Soon enough, CDC requirements and recommendations began to expand. When healthcare facilities started requiring face masks for anyone who entered their buildings, the demand for PPE skyrocketed.
Roos expanded her efforts as far and as wide as possible. She marketed Get Mankato PPE’s cause, stayed on top of all the latest research, developed an efficient supply chain, delivered masks and headbands daily to local facilities and stayed in constant communication with volunteers.
“I would post videos on Facebook, and volunteers would pick up whatever supplies they needed from Kato Moving and Storage or even from my van,” Roos said. “The volunteers came out of the woodwork, and we began to create a stockpile of PPE. We produced over 3,500 masks in a single week.”
Within a few short months, Roos and her team were providing masks for our regional healthcare clinics and hospitals as well as over 40 senior and long-term care facilities.
“There were days when the responsibilities of this role could be overwhelming, but the commitment of our volunteers is what kept me going,” Roos said. “One woman in her 80s has single-handedly produced over 10,000 headbands. Another woman has produced over 4,000 masks. A local high schooler learned to sew just to make masks. Our youngest volunteer, a four-year-old, helps remove pins as her mom makes them.”
And while the power of her volunteers cannot be overstated, Roos also recognizes the essential role of MAF’s fiscal sponsorship as well as generous funding from the community. Without these resources and donations, Get Mankato PPE would not be here today.
“Without the Foundation, we wouldn’t exist. It’s just not possible,” Roos said. “MAF stepped in and said, ‘Hey, this sounds important. Let’s go for it.’ And thanks to their unique relationship with the community and local donors, we were able to bring so many important key players to the table—including both cities, area counties, Greater Mankato Growth and Mayo Clinic Health Systems Event Center.”
In addition to a fiscal sponsorship, MAF provided access to significant funding for Get Mankato PPE.
“Because of their visibility and support of this project, we had tens of thousands of dollars donated to our cause,” Roos said.
In the first five months since its inception, Get Mankato PPE raised or was granted over $70,000 to purchase all the supplies needed to create masks and headbands for the community while maintaining a 100 percent volunteer workforce. As of September, Get Mankato PPE had produced over 40,000 masks for the region.
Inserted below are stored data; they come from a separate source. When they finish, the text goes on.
/-- **At most `3 · 2^{m-2}` connected even sets of `m` lattice edges pass through a site**: each
is traced by one of the `c_{m-1} ≤ 3 · 2^{m-2}` self-avoiding walks with `m` vertices from it. -/
theorem kpRadius_card_le {x : HexVertex} {m : ℕ} (𝓔 : Finset (Finset (Sym2 HexVertex)))
    (h𝓔 : ∀ E ∈ 𝓔, (∀ e ∈ E, e ∈ hexGraph.edgeSet) ∧
      (∀ u : HexVertex, Even (E.filter (fun e => u ∈ e)).card) ∧
      (∀ u ∈ E.biUnion Sym2.toFinset, ∀ w ∈ E.biUnion Sym2.toFinset,
        (SimpleGraph.fromEdgeSet (E : Set (Sym2 HexVertex))).Reachable u w) ∧
      x ∈ E.biUnion Sym2.toFinset ∧ E.card = m) :
    𝓔.card ≤ 3 * 2 ^ (m - 2) := by
  rcases 𝓔.eq_empty_or_nonempty with rfl | ⟨E₀, hE₀⟩
  · simp
  obtain ⟨hE, heven, hconn, hx, hEm⟩ := h𝓔 E₀ hE₀
  have h3 : 3 ≤ m := hEm ▸ (kpRadius_cycle hE heven hconn hx).1
  have hdeg : ∀ w, (hexGraph.neighborSet w).encard ≤ ((2 : ℕ) : ℕ∞) + 1 := fun w => by
    have hfin : (hexGraph.neighborSet w).Finite :=
      Set.finite_of_ncard_ne_zero (by rw [card_neighborSet_hexGraph_holds w]; norm_num)
    rw [← hfin.cast_ncard_eq, card_neighborSet_hexGraph_holds w]
    norm_num
  have hfin : (SAW.sawLists hexGraph x (m - 1)).Finite := SAW.finite_sawLists hdeg x (m - 1)
  calc 𝓔.card ≤ (hfin.toFinset.image fun l : List HexVertex =>
        (Finset.range l.length).image fun k => s(l.getD k x, l.getD (k + 1) x)).card := by
        refine Finset.card_le_card fun E hE' => ?_
        obtain ⟨hE, heven, hconn, hx, hEm⟩ := h𝓔 E hE'
        obtain ⟨-, -, l, hl, hlE⟩ := kpRadius_cycle hE heven hconn hx
        exact Finset.mem_image.2 ⟨l, hfin.mem_toFinset.2 (hEm ▸ hl), hlE⟩
    _ ≤ hfin.toFinset.card := Finset.card_image_le
    _ = (SAW.sawLists hexGraph x (m - 1)).ncard := (Set.ncard_eq_toFinset_card _ hfin).symm
    _ = SAW.sawCount hexGraph x (m - 2 + 1) := by
        rw [SAW.sawCount_eq_ncard_sawLists, show m - 2 + 1 = m - 1 by omega]
    _ ≤ (2 + 1) * 2 ^ (m - 2) := SAW.sawCount_succ_le hdeg x (m - 2)
    _ = 3 * 2 ^ (m - 2) := by norm_num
“I think it’s unfortunately easy to not understand the value of a community foundation until you witness something like this,” Roos said. “But because they exist, we were able to provide these life-saving tools to our community for free.”
Looking to the future, Roos and Get Mankato PPE are continuing to grow and adapt as necessary.
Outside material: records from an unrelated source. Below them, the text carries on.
/-- **Time translates of smooth solutions of (2.1) on `ℝ × 𝕋^d` are smooth solutions.** [folklore] -/
theorem IsFracNSReynoldsOn.comp_sub_time (h : IsFracNSReynoldsOn univ θ ν v p R) (c : ℝ) :
    IsFracNSReynoldsOn univ θ ν (fun t => v (t - c)) (fun t => p (t - c)) (fun t => R (t - c)) where
  smooth_velocity := h.smooth_velocity.comp_sub_time_univ c
  smooth_pressure := h.smooth_pressure.comp_sub_time_univ c
  smooth_stress := h.smooth_stress.comp_sub_time_univ c
  momentum t _ x := by
    rw [timeDerivWithin_univ, timeDeriv_comp_sub_time]
    have := h.momentum (t - c) (mem_univ _) x
    rwa [timeDerivWithin_univ] at this
  divFree t _ := h.divFree (t - c) (mem_univ _)
  symm t _ := h.symm (t - c) (mem_univ _)

omit [Fintype d] [DecidableEq d] in
/-- The temporal support of a time translate: `supp (t ↦ u(t - c)) = c +ᵥ supp u`
(as the image under `· + c`). [folklore] -/
theorem support_comp_sub_time {F : Type*} [Zero F] (u : ℝ → F) (c : ℝ) :
    Function.support (fun t => u (t - c)) = (fun t => t + c) '' Function.support u := by
  ext t
  simp only [Function.mem_support, mem_image]
  constructor
  · intro ht
    exact ⟨t - c, ht, by ring⟩
  · rintro ⟨s, hs, rfl⟩
    simpa using hs

omit [Fintype d] [DecidableEq d] in
/-- Translation is an isometry of `ℝ`, so it commutes with `δ`-thickenings. [folklore] -/
theorem thickening_image_add_right (δ c : ℝ) (A : Set ℝ) :
    Metric.thickening δ ((fun t => t + c) '' A) = (fun t => t + c) '' Metric.thickening δ A := by
  have hiso : Isometry (fun t : ℝ => t + c) := isometry_add_right c
  ext t
  simp only [Metric.mem_thickening_iff, mem_image]
  constructor
  · rintro ⟨_, ⟨s, hs, rfl⟩, hts⟩
    refine ⟨t - c, ⟨s, hs, ?_⟩, by ring⟩
    have : dist (t - c) s = dist t (s + c) := by
      rw [Real.dist_eq, Real.dist_eq]; congr 1; ring
    rwa [this]
  · rintro ⟨s, ⟨r, hr, hsr⟩, rfl⟩
    refine ⟨r + c, ⟨r, hr, rfl⟩, ?_⟩
    rwa [hiso.dist_eq]

omit [Fintype d] [DecidableEq d] in
/-- Bounded sets stay bounded under translation. [folklore] -/
theorem _root_.Bornology.IsBounded.image_add_right {A : Set ℝ} (hA : Bornology.IsBounded A) (c : ℝ) :
    Bornology.IsBounded ((fun t => t + c) '' A) :=
  (isometry_add_right c).lipschitz.isBounded_image hA

end Translate

end Torus

end Literature.Analysis.FluidPDE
“When I first wrote the business plan, I had very optimistic goals of sun-setting at four months,” Roos said. “But we know now the need will be with us for a long time. We have shifted to helping local schools and kids’ organizations, and who knows what our next focus will be?”
Ultimately, the success of Get Mankato PPE is incalculable.
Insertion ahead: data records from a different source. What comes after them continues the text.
import Mathlib
import HarnessLib
import Summits.NavierStokesRegularity.NavierStokesRegularity.Theorems.UnthreadedRigidityDoorUnthreadedRigidityVirialHornTwoChannelPlateauCascade

/-!
# Route `UnthreadedRigidityDoor`, item `UnthreadedRigidity` (W2, stmt-NavierStokesRegularity-27585) — LINE g11-1 «VIRIAL HORN»,
# BRIDGE V BY NAME («PLATEAU PROPAGATION»), file 13: ★★★ `orderTwoSliceLaw_holds`, `orderTwoVirialIdentity_holds` (BRIDGE V BY NAME), `separableOrderTwoRigidityL_holds` (THE SLICE RUNG BY NAME)

Prover file (W2 Lean hand ns-crc-p1 g10, by lineage; `--supports stmt-NavierStokesRegularity-27585 --as helper`; objects BY NAME in
`Theorems/UnthreadedRigidityDoorUnthreadedRigidityVirialHornTwoChannelDefs.lean`, p726708 / p728780 and its second append).

Content: the RAY PREMISE `premiseRay` (`α(r)²𝒜(rŷ) − {Y, z·∇p₀(x₀+z)}(rŷ)`) and its closed form `premiseRayExp` on `(0,∞)` (★ `premiseRay_eq_exp`,
pressure bracket of file 5 + scaling of the brackets); ★ `premiseRayExp_killed` (on a plateau the closed form is killed by an integer Euler product,
file 12); `premiseRay_eq_zero_of_vortAmpL_ne_zero` ((F2) where `K ≠ 0`); ★ `premiseRayExp_eqOn_zero_of_plateau` (PEELING on one plateau whose
endpoint is accumulated by radii with `K ≠ 0`); ★★ `premiseRay_eq_zero` (PLATEAU PROPAGATION: the ray premise vanishes at EVERY radius — case split
accumulated / plateau to the left (`sup`) / to the right (`inf`)); ★★ `premise_of_fluxJetTwo` (the K-free premise of g8's virial lemma for every `y`);
`angForm_eq_zero_of_degree_one`; and BY NAME: ★★★ `orderTwoSliceLaw_holds : ThreadingJets.OrderTwoSliceLaw` (every `l ≥ 1`, every solid
harmonic, every virial-admissible profile — PLATEAUS INCLUDED — via `virialLemmaSlice_holds`), ★★★ `orderTwoVirialIdentity_holds :
VirialHorn.OrderTwoVirialIdentity` (BRIDGE V of LINE g11-1, via `orderTwoVirialIdentity_of_sliceLaw`), ★★★ `separableOrderTwoRigidityL_holds :
VirialHorn.SeparableOrderTwoRigidityL` (THE SEPARABLE SLICE RUNG in every degree, via `separableOrderTwoRigidityL_of_identity` + `angularLemma_holds`).
(BRIDGE + SEPARABLE SLICE RUNG of ONE line; SPECIAL separable slice data of hypothetical order-two-silent classical solutions; MODEL rung.)
HONEST LABEL: slice-level calculus / real analysis about SPECIAL (separable) data; a piece of the L-part of ONE bridge of a RUNG line on the
wall item; `UnthreadedRigidity` (27585), W2 and NS regularity remain OPEN; nothing here is a statement about Navier–Stokes regularity.  0 kit.
-/

-- the summit and its single sub-problem share the name (CONVENTIONS §1), as in every Theorems file
set_option linter.dupNamespace false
“I do not believe we will ever truly grasp what we have accomplished, because the success of our efforts prevented something far worse from occurring,” Roos said.
And other communities have taken notice. Roos has made her business plan public so other groups can replicate her efforts, and she has heard over and over again how uniquely supportive the Mankato community has been when it comes to this cause.
“No one predicted something like this would happen in a million years, but MAF, our volunteers, and our community collectively responded by saying, ‘We’ve got this.’ All it took was a few people asking, ‘What am I willing to do to make a difference?’” Roos said. “And then they did just that.”